PROBLEM TO BE SOLVED: To provide a life logger excellent in usability configured so as to be charged without a loss of a life log.SOLUTION: A life logger 1 includes a core unit 10 and a base unit 20 to which the core unit 10 can be attached. The core unit 10 includes a sensor for sensing a motion, a control circuit for recording a life log based on an output signal of the sensor, and a secondary battery for supplying power to the sensor and the control circuit. The base unit 20 includes a charger for charging the secondary battery. The core unit 10 in the state of being detached from the base unit 20 is operated as a wearable activity meter, and the core unit 10 in the state of being attached to the base unit 20 is operated as a stationary sleep meter while the secondary battery is charged by the charger.SELECTED DRAWING: Figure 1

Description

  The present invention relates to an apparatus for recording a life log.

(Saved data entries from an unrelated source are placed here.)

import Literature.NumberTheory.LFunctions.CertifiedDirichletLTuringLowerBound
import Literature.NumberTheory.LFunctions.DirichletXiPairMultiplicity
import Literature.Analysis.Complex.DeBruijnUniversalFactorsThm6Proofs
import HarnessLib

/-!
# Turing's method for Dirichlet `L`-functions: the zeros' part of the lower bound (Trudgian 2011,
# proof of Lemma 3.7, `I₂ ≥ −d²(log 4) Σ_ρ Re 1/(s_d − ρ)`), for the PAIR `Ξ_χ = ξ(·,χ)ξ(·,χ̄)` — proved

T. S. Trudgian, *Improvements to Turing's method*, Math. Comp. **80** (2011), §3.4, proof of Lemma 3.7
(arXiv:0903.1885 pp. 9–10): "The application of Lemma 2.7 to `I₂`, with zeroes `ρ` paired with
`1 − ρ̄`, gives `I₂ ≥ −d²(log 4) Σ_ρ Re(1/(d + ½ + it − ρ))`."  Second layer of the Dirichlet-`L` twin of
`TuringLowerBound.lean` (after `CertifiedDirichletLTuringLowerBound.lean`).  Everything here is a
theorem (conditional, like the `ζ` file, on exactly one named fact already in the tree: Booker's
integral inequality `Trudgian2011_lemma_2_10`, Trudgian's Lemma 2.7/2.10); no new named fact.

The tree's Hadamard product for Dirichlet characters is that of the symmetric pair
`Ξ_χ(s) = ξ(s, χ) ξ(s, χ̄)` (`DirichletTheta.exists_xiPair_hadamardSeq`, genus zero in `(s−½)²`:
`Ξ_χ(½ + z)/Ξ_χ(2) = ∏ₙ (1 − bₙ(z² − 9/4))`, each non-zero `bₙ` carrying the pair of zeros
`{ρₙ, 1 − ρₙ}` of `Ξ_χ`).  Accordingly the zeros' part is proved here for the pair — which is the form
Turing's method for `χ` actually consumes (`TuringDirichlet.turing_lehman_lower_bound` bounds
`∫S_χ + ∫S_χ̄`):

* `TuringDirichlet.xiPairLift_conj` — the even lift `G_χ(w) = Ξ_χ(½ + w^{1/2})` is real:
  `G_χ(w̄) = conj G_χ(w)`; hence (`exists_perm_eq_conj_pair`) the Hadamard multiset `{bₙ}` is closed
  under conjugation with multiplicities (a permutation `π` of `ℕ` with `b ∘ π = conj ∘ b`), the device
  that pairs `ρ` with `1 − ρ̄` (the tree's `IsHadamardSeq.exists_perm_eq_conj` for `ξ`).
* `TuringDirichlet.hasSum_log_norm_pairFactors_sub` —
  `log|Ξ_χ(s)| − log|Ξ_χ(s')| = Σₙ (log|fₙ(s)| − log|fₙ(s')|)`, `fₙ(s) = 1 − bₙ((s−½)² − 9/4)`.
* `TuringDirichlet.neg_pairPhi_add_conj_le` — Booker's inequality for one factor and its conjugate:
  the zeros `ρₙ, 1−ρₙ, ρ̄ₙ, 1−ρ̄ₙ` regroup into the Booker pairs `{ρₙ, 1−ρ̄ₙ}`, `{1−ρₙ, ρ̄ₙ}`
  (the tree's `booker_pair_le`).
* `TuringDirichlet.integral_log_norm_xiPair_sub_shift_ge` — **the zeros' part for the pair**: for
  `½ < d ≤ 1` and `t` the ordinate of no zero of `L(s, χ)L(s, χ̄)` in the critical strip,
  `∫_{1/2}^{1/2+d} (log|Ξ_χ(σ+it)| − log|Ξ_χ(σ+d+it)|) dσ ≥ −d² log 4 · Re Ξ_χ'/Ξ_χ(½ + d + it)`,
  conditionally on `Trudgian2011_lemma_2_10`.

Conventions: `Ξ_χ = DirichletTheta.xiPair χ`, `ξ(s,χ) = DirichletTheta.dirichletXi χ s`, `g_ρ`, `h_ρ` the
one-zero integrand / real part of the `ζ` file (`gZero`, `hZero`).

## References
* T. S. Trudgian, Improvements to Turing's method, Math. Comp. 80 (2011) 2259–2279, §3.4 proof of
  Lemma 3.7, §2.2 Lemmas 2.7, 2.10 (arXiv:0903.1885 pp. 5–6, 9–10). [Trudgian2011]
* A. R. Booker, Artin's conjecture, Turing's method, and the Riemann hypothesis, Experiment. Math.
  15 (2006), Lemma 4.4. [Booker2006]
* J. B. Conway, Functions of One Complex Variable I, Ch. XI Thm. 3.4 (Hadamard). [Conway1978]
-/

noncomputable section

open Complex Set MeasureTheory intervalIntegral Filter Topology
open scoped Real ComplexConjugate

namespace Literature.NumberTheory.LFunctions

open DirichletTheta DirichletCharacter ExplicitPsiChar

namespace TuringDirichlet

variable {q : ℕ} [NeZero q] {χ : DirichletCharacter ℂ q}

/-! ### The even lift is real; conjugation symmetry of the Hadamard multiset -/

/-- **`G_χ(w̄) = conj G_χ(w)`** for the even lift `G_χ(w) = Ξ_χ(½ + w^{1/2})` of a primitive `χ ≠ 1`
(`conj Ξ_χ(s) = Ξ_χ(s̄)` and `Ξ_χ(½ + z) = Ξ_χ(½ − z)`; off the negative axis `(w̄)^{1/2} = conj(w^{1/2})`,
on it `w^{1/2}` is purely imaginary). [cite: Conway1978, Ch. XI Thm. 3.4] -/
theorem xiPairLift_conj (hχ : χ.IsPrimitive) (h1 : χ ≠ 1) (w : ℂ) :
    xiPairLift χ (conj w) = conj (xiPairLift χ w) := by
  unfold xiPairLift
  rw [conj_xiPair h1, map_add]
  have h12 : conj ((1 : ℂ) / 2) = 1 / 2 := by
    rw [map_div₀, map_one, map_ofNat]
  rw [h12]
  by_cases harg : w.arg = π
  · obtain ⟨hre, him⟩ := Complex.arg_eq_pi_iff.mp harg
    have hw : conj w = w := Complex.conj_eq_iff_im.mpr him
    rw [hw]
    set u : ℂ := w ^ ((2 : ℂ)⁻¹) with hu
    have hu2 : u ^ 2 = w := Literature.Analysis.Complex.KiKim.cpow_half_sq w
    have hre' : u.re * u.re - u.im * u.im < 0 := by
      have := congrArg Complex.re hu2
      rw [sq, Complex.mul_re] at this
      linarith
    have him' : u.re * u.im = 0 := by
      have := congrArg Complex.im hu2
      rw [sq, Complex.mul_im, him] at this
      linarith
    have hure : u.re = 0 := by
      rcases mul_eq_zero.mp him' with h | h
      · exact h
      · exfalso; rw [h, mul_zero, sub_zero] at hre'; nlinarith [mul_self_nonneg u.re]
    have hconj : conj u = -u := Complex.ext (by simp [hure]) (by simp)
    rw [hconj, ← xiPair_half_add_neg hχ u]
  · rw [Complex.conj_cpow w _ harg, map_inv₀, map_ofNat]

/-- Fibres of a summable sequence over a non-zero value are finite. [folklore] -/
private theorem finite_fibre {b : ℕ → ℂ} (hbs : Summable fun n ↦ ‖b n‖) {c : ℂ} (hc : c ≠ 0) :
    {n : ℕ | b n = c}.Finite := by
  have h0 := hbs.tendsto_cofinite_zero
  have hev : ∀ᶠ n in cofinite, ‖b n‖ < ‖c‖ := h0.eventually (gt_mem_nhds (norm_pos_iff.mpr hc))
  refine (Filter.eventually_cofinite.mp hev).subset fun n hn ↦ ?_
  simp only [mem_setOf_eq] at hn ⊢
  rw [hn]
  exact lt_irrefl _

/-- **Conjugation symmetry of the Hadamard multiset of `Ξ_χ`**: for a Hadamard sequence `b` of
`Ξ_χ` at the base point `9/4` (non-zero values `bₙ = 1/a` indexing the zeros `a` of
`w ↦ G_χ(w + 9/4)` with multiplicity) there is a permutation `e` of the indices with
`b (e n) = conj (b n)` (`G_χ` is real, so `ord_{ā} = ord_a`). The `Ξ_χ`-twin of the tree's
`IsHadamardSeq.exists_perm_eq_conj`. [cite: Conway1978, Ch. XI Thm. 3.4] -/
theorem exists_perm_eq_conj_pair (hχ : χ.IsPrimitive) (h1 : χ ≠ 1) {b : ℕ → ℂ}
    (hbs : Summable fun n ↦ ‖b n‖)
    (hmult : ∀ a : ℂ, a ≠ 0 →
      {n : ℕ | b n = a⁻¹}.ncard = analyticOrderNatAt (fun w ↦ xiPairLift χ (w + 9 / 4)) a) :
    ∃ e : ℕ ≃ ℕ, ∀ n, b (e n) = conj (b n) := by
  set G : ℂ → ℂ := fun w ↦ xiPairLift χ (w + 9 / 4) with hG
  have hGd : Differentiable ℂ G :=
    (differentiable_xiPairLift hχ h1).comp (differentiable_id.add_const _)
  have hGs : ∀ z, G (conj z) = conj (G z) := by
    intro z
    simp only [hG]
    rw [← xiPairLift_conj hχ h1]
    congr 1
    rw [map_add, map_div₀, map_ofNat, map_ofNat]
  -- multiplicity of a value `c ≠ 0`
  have hcard : ∀ c : ℂ, c ≠ 0 → {n : ℕ | b n = c}.ncard = analyticOrderNatAt G c⁻¹ := by
    intro c hc
    have := hmult c⁻¹ (inv_ne_zero hc)
    rwa [inv_inv] at this
  set b' : ℕ → ℂ := fun n ↦ conj (b n) with hb'
  have e : ∀ a : ℂ, {n : ℕ // b' n = a} ≃ {n : ℕ // b n = a} := by
    intro a
    by_cases ha : a = 0
    · refine Equiv.subtypeEquivRight fun n ↦ ?_
      simp [hb', ha]
    · have hca : conj a ≠ 0 := (map_ne_zero _).mpr ha
      have s2 : {n : ℕ | b' n = a} = {n : ℕ | b n = conj a} := by
        ext n
        simp only [mem_setOf_eq, hb']
        constructor
        · intro hn; rw [← hn, Complex.conj_conj]
        · intro hn; rw [hn, Complex.conj_conj]
      haveI : Finite {n : ℕ | b n = a} := finite_fibre hbs ha
      haveI : Finite {n : ℕ | b' n = a} := by rw [s2]; exact finite_fibre hbs hca
      have hc : Nat.card {n : ℕ | b' n = a} = Nat.card {n : ℕ | b n = a} := by
        rw [Nat.card_congr (Equiv.setCongr s2), Nat.card_coe_set_eq, Nat.card_coe_set_eq,
          hcard _ hca, hcard _ ha, ← map_inv₀,
          Literature.Analysis.Complex.DeBruijn1950.analyticOrderNatAt_conj hGd hGs]
      exact (Finite.card_eq.1 hc).some
  refine ⟨Equiv.ofFiberEquiv e, fun n ↦ ?_⟩
  have := Equiv.ofFiberEquiv_map e n
  simpa [hb'] using this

  Conventionally, an attempt has been made to monitor a user's biological information (heart rate, body movement, blood pressure, respiration, body temperature, etc.) with a device worn on the body, and to use the obtained data for diagnosis, treatment, health care, etc. (See Patent Documents 1 and 2). Recently, devices that can record information related to various activities in daily life (for example, what has been seen, what has been eaten, the number of steps, movement history, etc.) are not limited to biological information. In this specification, information relating to a person's living body and / or activity is recorded as digital data, or the recorded data is referred to as a “life log” in this specification, and an apparatus for recording a life log is used. Called “life logger”.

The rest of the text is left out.